Study finds how chronic stress leads to hair loss

 Chronic, sustained exposure to stressors can profoundly affect tissue homeostasis, although the mechanisms by which these changes occur are mainly unknown. during a new study, scientists report about the biological mechanisms by which chronic stress impairs follicle stem cells. Their study confirms that chronic stress prompts hair loss.


Scientists discovered that stress puts hair follicles stem cells at rest, causing degeneration of the follicle or the hair. By identifying specific cell types and therefore the responsible molecule that relays the strain signal to the stem cells, scientists have shown that this pathway is often targeted to revive hair growth.

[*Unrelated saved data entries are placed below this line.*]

/-- `P` is the twist-only `P'` placed in the parameter ring. -/
theorem map_bigPT (r : ℕ) (u : Fin r → Finset (Fin h)) :
    (bigPT s h r u).map (rename (R := ℂ) Sum.inr) = bigP s h r u := by
  refine Matrix.ext fun i J => ?_
  rw [Matrix.map_apply, bigPT, bigP, Matrix.of_apply, Matrix.of_apply]
  exact rename_xcoeffT _ _

/-- `Q` is the twist-only `Q'` placed in the parameter ring. -/
theorem map_bigQT (r : ℕ) (w : Fin r → Finset (Fin h)) :
    (bigQT s h r w).map (rename (R := ℂ) Sum.inr) = bigQ s h r w := by
  refine Matrix.ext fun J j => ?_
  rw [Matrix.map_apply, bigQT, bigQ, Matrix.of_apply, Matrix.of_apply]
  exact rename_ycoeffT _ _

/-- The one-sided minors are twist-only: `det P[·, f] = rename inr (det P'[·, f])`. -/
theorem det_bigP_submatrix_eq {r : ℕ} (u : Fin r → Finset (Fin h)) (f : Fin r → ASet s h) :
    ((bigP s h r u).submatrix id f).det = rename Sum.inr (((bigPT s h r u).submatrix id f).det) := by
  rw [AlgHom.map_det, AlgHom.mapMatrix_apply, ← Matrix.submatrix_map, map_bigPT]

/-- Mirror statement for `Q`. -/
theorem det_bigQ_submatrix_eq {r : ℕ} (w : Fin r → Finset (Fin h)) (f : Fin r → ASet s h) :
    ((bigQ s h r w).submatrix f id).det = rename Sum.inr (((bigQT s h r w).submatrix f id).det) := by
  rw [AlgHom.map_det, AlgHom.mapMatrix_apply, ← Matrix.submatrix_map, map_bigQT]

/-- `sumAlgEquiv` sends a twist-only polynomial to a constant. -/
theorem sumAlgEquiv_rename_inr (q : MvPolynomial (Twist h) ℂ) :
    sumAlgEquiv ℂ (Finset (Fin h) × Finset (Fin h)) (Twist h) (rename Sum.inr q) = C q := by
  have := DFunLike.congr_fun (sumAlgEquiv_comp_rename_inr (R := ℂ) (S₁ := Finset (Fin h) × Finset (Fin h)) (S₂ := Twist h)) q
  simpa [IsScalarTower.toAlgHom_apply, MvPolynomial.algebraMap_eq] using this

/-- `sumAlgEquiv` sends the `θ`-monomial of a selection to the monomial of its anchor multiset. -/
theorem sumAlgEquiv_prod_thetaMon {k : ℕ} (f : Fin k → Finset (Finset (Fin h) × Finset (Fin h))) :
    sumAlgEquiv ℂ (Finset (Fin h) × Finset (Fin h)) (Twist h) (∏ i, thetaMon (f i)) = monomial (thetaCount f) 1 := by
  have hfac : ∀ i, sumAlgEquiv ℂ (Finset (Fin h) × Finset (Fin h)) (Twist h) (thetaMon (f i)) =
      monomial (∑ α ∈ f i, Finsupp.single α 1) 1 := fun i => by
    rw [thetaMon, map_prod, MvPolynomial.monomial_sum_one]
    exact Finset.prod_congr rfl (fun α _ => by rw [sumAlgEquiv_X_inl]; rfl)
  rw [map_prod, thetaCount, Finset.prod_congr rfl (fun i _ => hfac i), MvPolynomial.monomial_sum_one]

/-- **The symbolic minor with `θ` separated from the twists:** a sum, over `r`-element families of anchor sets, of
`(monomial of the family's anchor multiset) × (twist-only x-minor · twist-only y-minor)`. -/
theorem sumAlgEquiv_symbolicDet {N : ℕ} (e : Fin N ≃ ASet s h) (r : ℕ) (u w : Fin r → Finset (Fin h)) :
    sumAlgEquiv ℂ (Finset (Fin h) × Finset (Fin h)) (Twist h) (symbolicDet s h r u w) =
      ∑ t ∈ (univ : Finset (Fin r → Fin N)).filter (fun t => StrictMono t),
        monomial (thetaCount (fun i => (e (t i)).1))
          ((((bigPT s h r u).submatrix id (e ∘ t)).det) * (((bigQT s h r w).submatrix (e ∘ t) id).det)) := by
  rw [symbolicDet_eq_sum_strictMono s h e, map_sum]
  refine Finset.sum_congr rfl (fun t _ => ?_)
  rw [map_mul, sumAlgEquiv_prod_thetaMon, det_bigP_submatrix_eq, det_bigQ_submatrix_eq, ← map_mul, sumAlgEquiv_rename_inr,
    mul_comm, MvPolynomial.C_mul_monomial, mul_one]

end Separate

/-! ## 9. The unique-family certificate -/

/-- A column of `P` at an anchor set whose `x`-footprint is not contained in the row vanishes; in particular, on a lower row family,
an anchor set whose `x`-footprint is not a row has a ZERO column. -/
theorem xcoeff_eq_zero_of_not_subset {U : Finset (Fin h)} {J : Finset (Finset (Fin h) × Finset (Fin h))} (hJ : ¬ xFoot J ⊆ U) :
    xcoeff U J = 0 := by
  classical
  rw [xcoeff_eq, if_neg (fun hc => hJ hc.2)]

/-- Mirror statement for `Q`. -/
theorem ycoeff_eq_zero_of_not_subset {W : Finset (Fin h)} {J : Finset (Finset (Fin h) × Finset (Fin h))} (hJ : ¬ yFoot J ⊆ W) :
    ycoeff W J = 0 := by
  classical
  rw [ycoeff_eq, if_neg (fun hc => hJ hc.2)]

variable (s h : ℕ)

Ya-Chieh Hsu, the Alvin and Esta Star professor of somatic cell and Regenerative Biology at Harvard and senior author of the study said, “The skin offers a tractable and accessible system to review this important problem in-depth, and during this work, we found that stress does actually delay stem-cell activation and fundamentally changes how frequently follicle stem cells regenerate tissues.”

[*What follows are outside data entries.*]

import Literature.MathematicalPhysics.AQFT.OSAxiomsSchwinger
import Literature.MathematicalPhysics.QuantumLattice.EuclideanAction
import Literature.MathematicalPhysics.QuantumLattice.SchwartzTensor
import HarnessLib

/-!
# Stub `stub_timeSeparatedOfSeparated` (N3b) of line `Sketch`, crux `WeakCouplingHypercubicLimit` (reshape r15)

Crux `stmt-QuantumFields-16120` (`Summit.QuantumFields.YangMills.Theses.PencilRigidity.WeakCouplingHypercubicLimit`),
line `Sketch`, registered stub `stub_timeSeparatedOfSeparated` (N3b; r15b form with the three `Disjoint` hypotheses —
without them the statement fails for `S₁ 3 = δ_{(a,b,b)}`, `S₁ n = 0` otherwise, and `g = h`).

**Euclidean symmetry puts a coordinate-separated triple into time-separated position.**  For a one-field continuum
Schwinger family `S₁` on `ℝ⁴` which, on `⁰𝒮`, is symmetric (E3), translation invariant and invariant under the signed
permutations of the axes (`W(B₄)`), and a pairwise-disjoint triple `f, g, h` in `ρ`-balls split by a hyperplane
`{y_m = c}`, the value `κ₃(f, g, h) ≠ 0` is that of a TIME-separated triple (first function in `{y⁰ < 0}`, the others
in `{0 < y⁰}`).  Proof: relabel by E3 so that the isolated function comes first (`S₁ n (⊗ (v ∘ σ)) = S₁ n (⊗ v)` for
pairwise disjoint factors); translate by `c e_m`, swap the axes `0 ↔ m` (`LinearIsometryEquiv.piLpCongrLeft`) and
time-reflect if the isolated ball lies above; the transported functions `u ∘ (y ↦ R⁻¹ y − a)` live in the preimages of
the balls, their tensors stay off-diagonal, and every `S₁`-term of `κ₃` is unchanged (Osterwalder–Schrader 1973, §2–3:
(E1), (E3) on `⁰𝒮`; Glimm–Jaffe 1987, §6.1).
-/

noncomputable section

open scoped SchwartzMap
open MeasureTheory Filter Topology
open Literature.MathematicalPhysics.AQFT Literature.MathematicalPhysics.QuantumLattice

namespace Summit.QuantumFields.YangMills.Theorems.WeakCouplingHypercubicLimit.TraceNormColdPressure

local notation "E4" => EuclideanSpace ℝ (Fin 4)

namespace TimeSeparatedOfSeparated

/-- `(g, f, h)` is `(f, g, h)` relabelled by the transposition `(0 1)`. [folklore] -/
theorem vec3_swap01 {α : Type*} (f g h : α) : ![g, f, h] = ![f, g, h] ∘ (Equiv.swap (0 : Fin 3) 1) := by
  funext i; fin_cases i <;> rfl

/-- `(h, f, g)` is `(f, g, h)` relabelled by the `3`-cycle `(1 2)(0 1)`. [folklore] -/
theorem vec3_cycle {α : Type*} (f g h : α) :
    ![h, f, g] = ![f, g, h] ∘ (Equiv.swap (1 : Fin 3) 2 * Equiv.swap (0 : Fin 3) 1) := by
  funext i; fin_cases i <;> rfl

/-- `(g, f)` is `(f, g)` relabelled by the transposition `(0 1)`. [folklore] -/
theorem vec2_swap {α : Type*} (f g : α) : ![g, f] = ![f, g] ∘ (Equiv.swap (0 : Fin 2) 1) := by
  funext i; fin_cases i <;> rfl

/-- Mapping a triple. [folklore] -/
theorem map_vec3 {α β : Type*} (T : α → β) (u v w : α) : ![T u, T v, T w] = fun j => T (![u, v, w] j) := by
  funext j; fin_cases j <;> rfl

/-- Mapping a pair. [folklore] -/
theorem map_vec2 {α β : Type*} (T : α → β) (u v : α) : ![T u, T v] = fun j => T (![u, v] j) := by
  funext j; fin_cases j <;> rfl

/-- Mapping a singleton. [folklore] -/
theorem map_vec1 {α β : Type*} (T : α → β) (u : α) : ![T u] = fun j => T (![u] j) := by
  funext j; fin_cases j; rfl

/-- Pairwise disjointness of the supports of a triple from the three pairs. [folklore] -/
theorem pairwise_disjoint_three {u v w : 𝓢(E4, ℂ)}
    (huv : Disjoint (tsupport (u : E4 → ℂ)) (tsupport (v : E4 → ℂ)))
    (huw : Disjoint (tsupport (u : E4 → ℂ)) (tsupport (w : E4 → ℂ)))
    (hvw : Disjoint (tsupport (v : E4 → ℂ)) (tsupport (w : E4 → ℂ))) :
    ∀ i j : Fin 3, i ≠ j →
      Disjoint (tsupport ((![u, v, w] i : 𝓢(E4, ℂ)) : E4 → ℂ)) (tsupport ((![u, v, w] j : 𝓢(E4, ℂ)) : E4 → ℂ)) := by
  intro i j hij
  fin_cases i <;> fin_cases j
  all_goals first | exact absurd rfl hij | simpa using huv | simpa using huv.symm | simpa using huw | simpa using huw.symm | simpa using hvw | simpa using hvw.symm

/-- Pairwise disjointness of the supports of a pair. [folklore] -/
theorem pairwise_disjoint_two {u v : 𝓢(E4, ℂ)} (huv : Disjoint (tsupport (u : E4 → ℂ)) (tsupport (v : E4 → ℂ))) :
    ∀ i j : Fin 2, i ≠ j →
      Disjoint (tsupport ((![u, v] i : 𝓢(E4, ℂ)) : E4 → ℂ)) (tsupport ((![u, v] j : 𝓢(E4, ℂ)) : E4 → ℂ)) := by
  intro i j hij
  fin_cases i <;> fin_cases j
  all_goals first | exact absurd rfl hij | simpa using huv | simpa using huv.symm

/-- Pairwise disjointness is vacuous for a singleton. [folklore] -/
theorem pairwise_disjoint_one (u : 𝓢(E4, ℂ)) :
    ∀ i j : Fin 1, i ≠ j →
      Disjoint (tsupport ((![u] i : 𝓢(E4, ℂ)) : E4 → ℂ)) (tsupport ((![u] j : 𝓢(E4, ℂ)) : E4 → ℂ)) :=
  fun i j hij => absurd (Subsingleton.elim i j) hij

/-- The support of a tensor product lies over the supports of its factors. [folklore] -/
theorem mem_tsupport_of_tensorFin {n : ℕ} (v : Fin n → 𝓢(E4, ℂ)) {z : Fin n → E4}
    (hz : z ∈ tsupport (SchwartzMap.tensorFin n v : (Fin n → E4) → ℂ)) (j : Fin n) :
    z j ∈ tsupport (v j : E4 → ℂ) := by
  by_contra hj
  refine (notMem_tsupport_iff_eventuallyEq.2 ?_) hz
  filter_upwards [((continuous_apply j).tendsto z).eventually (notMem_tsupport_iff_eventuallyEq.1 hj)]
    with y hy
  rw [SchwartzMap.tensorFin_apply]
  exact Finset.prod_eq_zero (Finset.mem_univ j) hy

/-- A tensor product of test functions with pairwise disjoint supports is off-diagonal (`∈ ⁰𝒮`). [folklore] -/
theorem isOffDiagonal_tensorFin_of_disjoint {n : ℕ} (v : Fin n → 𝓢(E4, ℂ))
    (hv : ∀ i j, i ≠ j → Disjoint (tsupport (v i : E4 → ℂ)) (tsupport (v j : E4 → ℂ))) :
    IsOffDiagonal (SchwartzMap.tensorFin n v) :=
  IsOffDiagonal.of_tsupport_subset fun z hz hzc => by
    obtain ⟨i, j, hij, hzij⟩ := hzc
    exact Set.disjoint_left.1 (hv i j hij) (hzij ▸ mem_tsupport_of_tensorFin v hz i) (mem_tsupport_of_tensorFin v hz j)

/-- Support of a translated test function `u (· − a) = u ∘ (· − a)`. [folklore] -/
theorem tsupport_translateTest_subset (a : E4) (u : 𝓢(E4, ℂ)) :
    tsupport ((translateTest a u : 𝓢(E4, ℂ)) : E4 → ℂ) ⊆ (fun y => y - a) ⁻¹' tsupport (u : E4 → ℂ) :=
  tsupport_comp_subset_preimage (u : E4 → ℂ) (f := fun y => y - a) (continuous_id.sub continuous_const)

/-- Support of a rotated test function `u ∘ R⁻¹`. [folklore] -/
theorem tsupport_linActTest_subset (R : E4 ≃ₗᵢ[ℝ] E4) (u : 𝓢(E4, ℂ)) :
    tsupport ((linActTest R u : 𝓢(E4, ℂ)) : E4 → ℂ) ⊆ R.symm ⁻¹' tsupport (u : E4 → ℂ) :=
  tsupport_comp_subset_preimage (u : E4 → ℂ) (f := R.symm) R.symm.continuous

/-- Support of the transported test function `u ∘ (y ↦ R⁻¹ y − a)`. [folklore] -/
theorem mem_tsupport_of_transport (R : E4 ≃ₗᵢ[ℝ] E4) (a : E4) (u : 𝓢(E4, ℂ)) {y : E4}
    (hy : y ∈ tsupport ((linActTest R (translateTest a u) : 𝓢(E4, ℂ)) : E4 → ℂ)) :
    R.symm y - a ∈ tsupport (u : E4 → ℂ) :=
  tsupport_translateTest_subset a u (tsupport_linActTest_subset R _ hy)

/-- A map of test functions pulling supports back along a point map preserves pairwise disjointness of supports.
[folklore] -/
theorem pairwise_disjoint_map {T : 𝓢(E4, ℂ) → 𝓢(E4, ℂ)} {φ : E4 → E4}
    (hT : ∀ (u : 𝓢(E4, ℂ)) (y : E4), y ∈ tsupport ((T u : 𝓢(E4, ℂ)) : E4 → ℂ) → φ y ∈ tsupport (u : E4 → ℂ))
    {n : ℕ} (v : Fin n → 𝓢(E4, ℂ))
    (hv : ∀ i j, i ≠ j → Disjoint (tsupport (v i : E4 → ℂ)) (tsupport (v j : E4 → ℂ))) :
    ∀ i j, i ≠ j →
      Disjoint (tsupport ((T (v i) : 𝓢(E4, ℂ)) : E4 → ℂ)) (tsupport ((T (v j) : 𝓢(E4, ℂ)) : E4 → ℂ)) :=
  fun i j hij => Set.disjoint_left.2 fun y hyi hyj =>
    Set.disjoint_left.1 (hv i j hij) (hT _ y hyi) (hT _ y hyj)

/-- Translating a tensor product translates each factor. [folklore] -/
theorem translateMulti_tensorFin (a : E4) {n : ℕ} (v : Fin n → 𝓢(E4, ℂ)) :
    translateMulti a (SchwartzMap.tensorFin n v) = SchwartzMap.tensorFin n fun j => translateTest a (v j) := by
  ext x
  simp [SchwartzMap.tensorFin_apply]

/-- Rotating a tensor product rotates each factor. [folklore] -/
theorem linActMulti_tensorFin (R : E4 ≃ₗᵢ[ℝ] E4) {n : ℕ} (v : Fin n → 𝓢(E4, ℂ)) :
    linActMulti R (SchwartzMap.tensorFin n v) = SchwartzMap.tensorFin n fun j => linActTest R (v j) := by
  ext x
  simp [SchwartzMap.tensorFin_apply]

variable (S₁ : SchwingerFamily E4)
variable (hE3 : ∀ (n : ℕ) (π : Equiv.Perm (Fin n)) (F : 𝓢((Fin n → E4), ℂ)), IsOffDiagonal F →
  S₁ n (permTest π F) = S₁ n F)
variable (htr : ∀ (n : ℕ) (a : E4) (F : 𝓢((Fin n → E4), ℂ)), IsOffDiagonal F →
  S₁ n (translateMulti a F) = S₁ n F)
variable (hSP : ∀ (n : ℕ) (R : E4 ≃ₗᵢ[ℝ] E4),
  (∀ i : Fin 4, ∃ j : Fin 4, R (EuclideanSpace.single i 1) = EuclideanSpace.single j 1 ∨
    R (EuclideanSpace.single i 1) = -EuclideanSpace.single j 1) →
  ∀ F : 𝓢((Fin n → E4), ℂ), IsOffDiagonal F → S₁ n (linActMulti R F) = S₁ n F)

include hE3 in
/-- **E3 on tensors with pairwise disjoint factors**: permuting the factors does not change `S₁ n`
(OS 1973, §3 (E3) on `⁰𝒮`). [folklore] -/
theorem apply_tensorFin_perm {n : ℕ} (σ : Equiv.Perm (Fin n)) (v : Fin n → 𝓢(E4, ℂ))
    (hv : ∀ i j, i ≠ j → Disjoint (tsupport (v i : E4 → ℂ)) (tsupport (v j : E4 → ℂ))) :
    S₁ n (SchwartzMap.tensorFin n (v ∘ σ)) = S₁ n (SchwartzMap.tensorFin n v) := by
  have h : IsTensorOf (permTest σ.symm (SchwartzMap.tensorFin n v)) (v ∘ σ) := by
    simpa only [Equiv.symm_symm] using (isTensorOf_tensorFin v).permTest σ.symm
  rw [(isTensorOf_tensorFin (v ∘ σ)).unique h]
  exact hE3 n σ.symm _ (isOffDiagonal_tensorFin_of_disjoint v hv)

include htr hSP in
/-- **Transport invariance** of `S₁ n` on tensors with pairwise disjoint factors: for a signed permutation `R`
and a translation `a`, `S₁ n (⊗ⱼ vⱼ ∘ (R⁻¹ · − a)) = S₁ n (⊗ⱼ vⱼ)` (E1-type invariance on `⁰𝒮`). [folklore] -/
theorem apply_tensorFin_transport {R : E4 ≃ₗᵢ[ℝ] E4}
    (hR : ∀ i : Fin 4, ∃ j : Fin 4, R (EuclideanSpace.single i 1) = EuclideanSpace.single j 1 ∨
      R (EuclideanSpace.single i 1) = -EuclideanSpace.single j 1)
    (a : E4) {n : ℕ} (v : Fin n → 𝓢(E4, ℂ))
    (hv : ∀ i j, i ≠ j → Disjoint (tsupport (v i : E4 → ℂ)) (tsupport (v j : E4 → ℂ))) :
    S₁ n (SchwartzMap.tensorFin n fun j => linActTest R (translateTest a (v j))) =
      S₁ n (SchwartzMap.tensorFin n v) := by
  have hv' := pairwise_disjoint_map (T := fun u : 𝓢(E4, ℂ) => translateTest a u)
    (fun u y hy => tsupport_translateTest_subset a u hy) v hv
  rw [← linActMulti_tensorFin R (fun j => translateTest a (v j)),
    hSP n R hR _ (isOffDiagonal_tensorFin_of_disjoint _ hv'), ← translateMulti_tensorFin,
    htr n a _ (isOffDiagonal_tensorFin_of_disjoint v hv)]

/-- Coordinates of points of a closed ball: `|x_m − p_m| ≤ ρ`. [folklore] -/
theorem coord_bounds_of_mem_closedBall {x p : E4} {ρ : ℝ} (h : x ∈ Metric.closedBall p ρ) (m : Fin 4) :
    p m - ρ ≤ x m ∧ x m ≤ p m + ρ := by
  have h1 : |x m - p m| ≤ ρ := by
    rw [← Real.dist_eq]; exact (PiLp.dist_apply_le x p m).trans (Metric.mem_closedBall.1 h)
  rw [abs_sub_le_iff] at h1
  constructor <;> linarith [h1.1, h1.2]

/-- The axis swap `0 ↔ m` moves coordinate `m` to coordinate `0`. [folklore] -/
theorem swapAxes_apply_zero (m : Fin 4) (v : E4) :
    (LinearIsometryEquiv.piLpCongrLeft 2 ℝ ℝ (Equiv.swap (0 : Fin 4) m) v) 0 = v m := by
  simp [LinearIsometryEquiv.piLpCongrLeft_apply, Equiv.piCongrLeft'_apply, Equiv.swap_apply_left]

/-- The axis swap is a signed permutation of the axes. [folklore] -/
theorem swapAxes_signedPerm (m : Fin 4) :
    ∀ i : Fin 4, ∃ j : Fin 4,
      (LinearIsometryEquiv.piLpCongrLeft 2 ℝ ℝ (Equiv.swap (0 : Fin 4) m)) (EuclideanSpace.single i 1) =
          EuclideanSpace.single j 1 ∨
        (LinearIsometryEquiv.piLpCongrLeft 2 ℝ ℝ (Equiv.swap (0 : Fin 4) m)) (EuclideanSpace.single i 1) =
          -EuclideanSpace.single j 1 :=
  fun i => ⟨Equiv.swap (0 : Fin 4) m i, Or.inl (EuclideanSpace.piLpCongrLeft_single _ _ _)⟩

/-- Time reflection of an axis vector: `θ e_0 = −e_0`, `θ e_i = e_i` (`i ≠ 0`). [folklore] -/
theorem timeReflection_single (i : Fin 4) :
    timeReflection 4 (EuclideanSpace.single i (1 : ℝ)) =
      if i = 0 then -EuclideanSpace.single i (1 : ℝ) else EuclideanSpace.single i 1 := by
  ext j
  simp only [timeReflection_apply]
  split_ifs with h1 h2 <;> simp_all [PiLp.single_apply]

/-- The axis swap followed by the time reflection is a signed permutation of the axes. [folklore] -/
theorem swapAxes_theta_signedPerm (m : Fin 4) :
    ∀ i : Fin 4, ∃ j : Fin 4,
      ((LinearIsometryEquiv.piLpCongrLeft 2 ℝ ℝ (Equiv.swap (0 : Fin 4) m)).trans (timeReflection 4))
            (EuclideanSpace.single i 1) = EuclideanSpace.single j 1 ∨
        ((LinearIsometryEquiv.piLpCongrLeft 2 ℝ ℝ (Equiv.swap (0 : Fin 4) m)).trans (timeReflection 4))
            (EuclideanSpace.single i 1) = -EuclideanSpace.single j 1 := by
  intro i
  refine ⟨Equiv.swap (0 : Fin 4) m i, ?_⟩
  rw [LinearIsometryEquiv.trans_apply, EuclideanSpace.piLpCongrLeft_single, timeReflection_single]
  split_ifs; exacts [Or.inr rfl, Or.inl rfl]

Scientists studied a mouse model of chronic stress and located that follicle stem cells stayed a really "> during a resting phase for a very while without regenerating tissues. This causes upregulation of corticosterone.

When scientists gave mice corticosterone, it reproduced the strain effect on the stem cells.

Hsu said, “This result suggests that elevated stress hormones indeed hurt follicle stem cells. But the important surprise came once we took out the source of the strain hormones.”

Under normal conditions, the regeneration of hair follicles slows with increasing age. In their experiments, scientists removed the strain hormones, causing the stem cells’ resting phase short and increased growth phase to regenerate hair follicles throughout their life, even once they were old.

Hsu said, “So even the baseline level of stress hormone that’s normally circulating within the body is a crucial regulator of the resting phase. Stress essentially just elevates this preexisting ‘adrenal gland–hair follicle axis,’ making it even harder for follicle stem cells to enter the expansion phase to regenerate new hair follicles.”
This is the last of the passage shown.